Victor Francis Hess
Victor Francis Hess
Professor of Physics, Fordham University
Nobel Laureate in Physics, 1936
(Inducted in 2008)
When Nobel Laureate Victor Francis Hess emigrated with his Jewish wife from Vienna to the United States in 1938 to escape Nazi persecution, he quickly found a professional home at Rose Hill.
A native of Austria, Hess earned a Ph.D. in physics from the University of Vienna in 1906 and later worked at the Physical Institute in Vienna, where he first began his seminal research in the field of radioactivity. By conducting atmospheric readings while making several ascents in a hot- air balloon, Hess discovered cosmic rays—high-energy radiation originating in outer space. This breakthrough opened the door to many new discoveries in nuclear physics and earned Hess the 1919 Lieben Prize and, in 1936, the Nobel Prize in Physics.

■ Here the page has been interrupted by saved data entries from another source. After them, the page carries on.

/-- `sectorBoxSym ∋ M^σ(i,j)` for the list-form kernel. [cite: Moore1966, Ch. 3 (interval arithmetic: inclusion property)] -/
theorem mem_sectorBoxSym_list (hS : 0 < S) (ha0 : 0 < a) (hC : ConstsValid S a ks C)
    (hT : TabValid S a ks N tab) (odd : Bool) {i j : ℕ} (hi : i + 1 < N) (hj : j + 1 < N) :
    MI.mem S (sectorKernel odd (gramCoeffList a ks) i j) (sectorBoxSym odd S C tab i j) := by
  have hbox : ∀ {i j : ℕ}, i + 1 < N → j + 1 < N →
      MI.mem S (sectorKernel odd (gramCoeffList a ks) i j) (sectorBox odd S C tab i j) := by
    intro i j hi hj
    cases odd
    · simpa [sectorKernel, sectorBox] using mem_evenBox_list hS ha0 hC hT (by omega) (by omega)
    · simpa [sectorKernel, sectorBox] using mem_oddBox_list hS ha0 hC hT hi hj
  unfold sectorBoxSym
  split_ifs with h
  · exact hbox hi hj
  · rw [sectorKernel_gramCoeffList_comm]; exact hbox hj hi

/-- **`checkRows` for the list-form kernel**: `|M^σ_{list}(i,j) − D_{ij}·2^{−c}| ≤ ρ·2^{−c}` on the band.
[cite: Moore1966, Ch. 3 (interval arithmetic: inclusion property)] -/
theorem near_of_checkRows_list (hS : 0 < S) (ha0 : 0 < a) (hC : ConstsValid S a ks C)
    {B : ℕ} (hT : TabValid S a ks (B + 1) tab) {c : ℕ} {ρ : ℤ} {odd : Bool} {D : List (List ℤ)} {i0 k : ℕ}
    (h : checkRows S c ρ C tab odd B D i0 k = true) {i j : ℕ} (hi : i0 ≤ i) (hik : i < i0 + k) (hj : j < B)
    (hiB : i < B) :
    |sectorKernel odd (gramCoeffList a ks) i j - (PsdDyadic.getMZ D i j : ℝ) * (1 / 2 ^ c)| ≤ (ρ : ℝ) * (1 / 2 ^ c) := by
  unfold checkRows at h
  rw [List.all_eq_true] at h
  have h1 := h (i - i0) (List.mem_range.mpr (by omega))
  rw [List.all_eq_true] at h1
  have h2 := h1 j (List.mem_range.mpr hj)
  rw [show i0 + (i - i0) = i by omega] at h2
  exact abs_sub_le_of_enclCheck hS h2 (mem_sectorBoxSym_list hS ha0 hC hT odd (by omega) (by omega))

/-- **`checkCols` for the list-form kernel.** [cite: Moore1966, Ch. 3 (interval arithmetic: inclusion property)] -/
theorem near_of_checkCols_list (hS : 0 < S) (ha0 : 0 < a) (hC : ConstsValid S a ks C)
    (hT : TabValid S a ks N tab) {c : ℕ} {ρ : ℤ} {odd : Bool} {B : ℕ} {Dc : List (List ℤ)} {m0 k : ℕ}
    (h : checkCols S c ρ C tab odd B Dc m0 k = true) (hBN : B + 1 ≤ N) (hkN : m0 + k + 1 ≤ N)
    {i t : ℕ} (hi : i < B) (ht : t < k) :
    |sectorKernel odd (gramCoeffList a ks) i (m0 + t) - (PsdDyadic.getMZ Dc t i : ℝ) * (1 / 2 ^ c)|
      ≤ (ρ : ℝ) * (1 / 2 ^ c) := by
  unfold checkCols at h
  rw [List.all_eq_true] at h
  have h1 := h t (List.mem_range.mpr ht)
  rw [List.all_eq_true] at h1
  have h2 := h1 i (List.mem_range.mpr hi)
  exact abs_sub_le_of_enclCheck hS h2 (mem_sectorBoxSym_list hS ha0 hC hT odd (by omega) (by omega))

end Encl

end Literature.NumberTheory.LFunctions.Yoshida1992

Before coming to Fordham, Hess conducted research and taught at the universities of Vienna, Graz, and Innsbruck. From 1921 to 1923, he lived and worked in the United States, as the founding director of the research laboratory of the U.S. Radium Corporation, in Orange, New Jersey, and a consulting physicist for the U.S. Department of the Interior, Bureau of Mines, in Washington, D.C.

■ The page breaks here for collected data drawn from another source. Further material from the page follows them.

/-- **(3.1.6)** (Kawasaki 2000, proof of Thm. 3.1, Step 5): given `(A_{i+1,j})` and
`(C_{i+1,j})`, for every subsystem of parameters `y` of `M/qᵢM` and `i ≤ l ≤ d+1` (`1`-based),
`(y, xᵢ,…,x_{l-1})M : x_l ∩ [(y)M + q_{i+1}^{n_{i+1}}⋯qⱼ^{nⱼ}M] ⊆ (y)M + (xᵢ,…,x_{l-1})q_{i+1}^{n_{i+1}-1}⋯qⱼ^{nⱼ}M`.
Proof as printed: apply `(A_{i+1,j})` to the subsystem of parameters `y, xᵢ` of `M/q_{i+1}M`,
write `a = xᵢb + c`, and bound `b ∈ [(y)M + q₊M] : xᵢ` by `(C_{i+1,j})`; for `l = i` use
Lemma 2.2. [cite: Kawasaki2000, Thm. 3.1, Step 5 (3.1.6)] -/
theorem kawasaki316 (hx : IsPStandard M xs) {i j : ℕ} (hij : i + 1 ≤ j) (hj : j < xs.length)
    (hA : Kawasaki.A31 M xs (i + 1) j) (hC : Kawasaki.C31 M xs (i + 1) j)
    {n : ℕ → ℕ} (hn : Kawasaki.PosOn n (i + 1) j) {ys : List R}
    (hys : IsSecantSequence M (xs.drop i ++ ys)) (hym : ∀ y ∈ ys, y ∈ maximalIdeal R)
    {l : ℕ} (hil : i ≤ l) (hl : l ≤ xs.length) :
    colonBy (ofList (ys ++ seg xs i l) • ⊤ : Submodule R M) (xs.getD l 1) ⊓
        (ofList ys • ⊤ ⊔ prodPow xs n (i + 1) j • ⊤) ≤
      ofList ys • ⊤ ⊔ ofList (seg xs i l) •
        (prodPow xs (Function.update n (i + 1) (n (i + 1) - 1)) (i + 1) j • ⊤) := by
  have hi : i < xs.length := by omega
  have hiIcc : i + 1 ∈ Finset.Icc (i + 1) j := Finset.mem_Icc.mpr ⟨le_rfl, hij⟩
  have hni : 0 < n (i + 1) := hn _ hiIcc
  intro a ha
  obtain ⟨ha1, ha2⟩ := Submodule.mem_inf.mp ha
  rcases hil.eq_or_lt with rfl | hil
  · -- `l = i`: `(y)M : xᵢ ∩ (y, xᵢ,…,x_d)M = (y)M` by Lemma 2.2
    rw [seg_self, ofList_nil, Submodule.bot_smul, sup_bot_eq]
    rw [seg_self, List.append_nil, mem_colonBy, getD_eq_getElem hi] at ha1
    have := hx.mem_sup_seg_of_smul_mem hys hym le_rfl hi
      (mem_sup_of_le_right (Submodule.smul_mono_left ((prodPow_le_tailIdeal hiIcc hni).trans
        (tailIdeal_antitone xs (Nat.le_succ i)))) ha2)
      (by rwa [seg_self, List.append_nil])
    rwa [seg_self, List.append_nil] at this
  · -- `l > i`: apply `(A_{i+1,j})` to the subsystem of parameters `y, xᵢ` of `M/q_{i+1}M`
    have hys' := hx.isSecantSequence_drop_succ_snoc hi hys hym
    have hym' : ∀ y ∈ ys ++ [xs[i]], y ∈ maximalIdeal R := fun y hy => by
      rcases List.mem_append.mp hy with hy | hy
      · exact hym y hy
      · rw [List.mem_singleton] at hy; rw [hy]
        exact hx.mem_maximalIdeal _ (List.getElem_mem hi)
    have hA' := hA n hn (ys ++ [xs[i]]) hys' hym' (i + 1) l le_rfl hij hil hl
    have e1 : ys ++ [xs[i]] ++ seg xs (i + 1) l = ys ++ seg xs i l := by
      rw [List.append_assoc, List.singleton_append, ← seg_eq_cons hil hi]
    rw [e1] at hA'
    have ha' : a ∈ ofList (ys ++ [xs[i]]) • ⊤ ⊔ ofList (seg xs (i + 1) l) •
        (prodPow xs (Function.update n (i + 1) (n (i + 1) - 1)) (i + 1) j • (⊤ : Submodule R M)) := by
      rw [← hA']
      refine Submodule.mem_inf.mpr ⟨ha1, ?_⟩
      exact mem_sup_of_le_left (Submodule.smul_mono_left (ofList_mono_of_subset fun r hr =>
        List.mem_append_left _ hr)) ha2
    -- `a = c + xᵢ b` with `c ∈ (y)M + (x_{i+1},…,x_{l-1})q₊'M`
    rw [ofList_append_smul, ofList_singleton, sup_right_comm] at ha'
    obtain ⟨c, hc, t, ht, e2⟩ := Submodule.mem_sup.mp ha'
    obtain ⟨b, -, rfl⟩ := mem_span_singleton_smul_iff.mp ht
    -- `b ∈ [(y)M + q₊M] : xᵢ ⊆ (y)M : xᵢ + q₊'M` by `(C_{i+1,j})`
    have hseg : ofList (seg xs (i + 1) l) •
        (prodPow xs (Function.update n (i + 1) (n (i + 1) - 1)) (i + 1) j • (⊤ : Submodule R M)) ≤
          prodPow xs n (i + 1) j • ⊤ :=
      smul_prodPow_update_smul_le (ofList_seg_le_tailIdeal xs (i + 1) l) hiIcc hni ⊤
    have hb : b ∈ colonBy (ofList ys • ⊤ ⊔ prodPow xs n (i + 1) j • ⊤ : Submodule R M) xs[i] := by
      rw [mem_colonBy]
      have e : xs[i] • b = a - c := by rw [← e2]; abel
      rw [e]
      exact Submodule.sub_mem _ ha2 (mem_sup_of_le_right hseg hc)
    have hb' := hC n hn ys xs[i] hys' hym' hb
    obtain ⟨b₁, hb₁, b₂, hb₂, e3⟩ := Submodule.mem_sup.mp hb'
    rw [mem_colonBy] at hb₁
    -- assemble `a = c + xᵢb₁ + xᵢb₂`
    have e4 : a = c + xs[i] • b₁ + xs[i] • b₂ := by rw [← e2, ← e3, smul_add, add_assoc]
    rw [e4]
    refine Submodule.add_mem _ (Submodule.add_mem _ ?_ (Submodule.mem_sup_left hb₁)) ?_
    · refine mem_sup_of_le_right (Submodule.smul_mono_left (ofList_mono_of_subset fun r hr => ?_)) hc
      rw [seg_eq_cons hil hi]
      exact List.mem_cons_of_mem _ hr
    · refine Submodule.mem_sup_right (Submodule.smul_mem_smul (Ideal.subset_span ?_) hb₂)
      rw [seg_eq_cons hil hi]
      exact List.mem_cons_self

Hess returned to the University of Graz in 1923 and was made a full professor in 1925 and dean of the faculty in 1929. Two years later, he became professor of experimental physics and head of the institute for radiation research at the University of Innsbruck, where he founded the station at the Hafelekar Mountain for observing and studying cosmic rays. Hess returned to the University of Graz as professor of physics and director of the physics institute in 1937. Two months after the German annexation of Austria in March 1938, however, he was dismissed from his post. Four weeks before the order came for his and his wife’s arrest, Fordham offered Hess a full professorship.
During the single-longest appointment of his career, Hess served on Fordham’s faculty until his 1956 retirement, training the next generation of physicists at Fordham. In 1958, the University presented Hess with its highest honor, the prestigious Insignis Medal, which is awarded to “Catholic leaders for extraordinary distinction in the service of God” through excellent performance in their professions.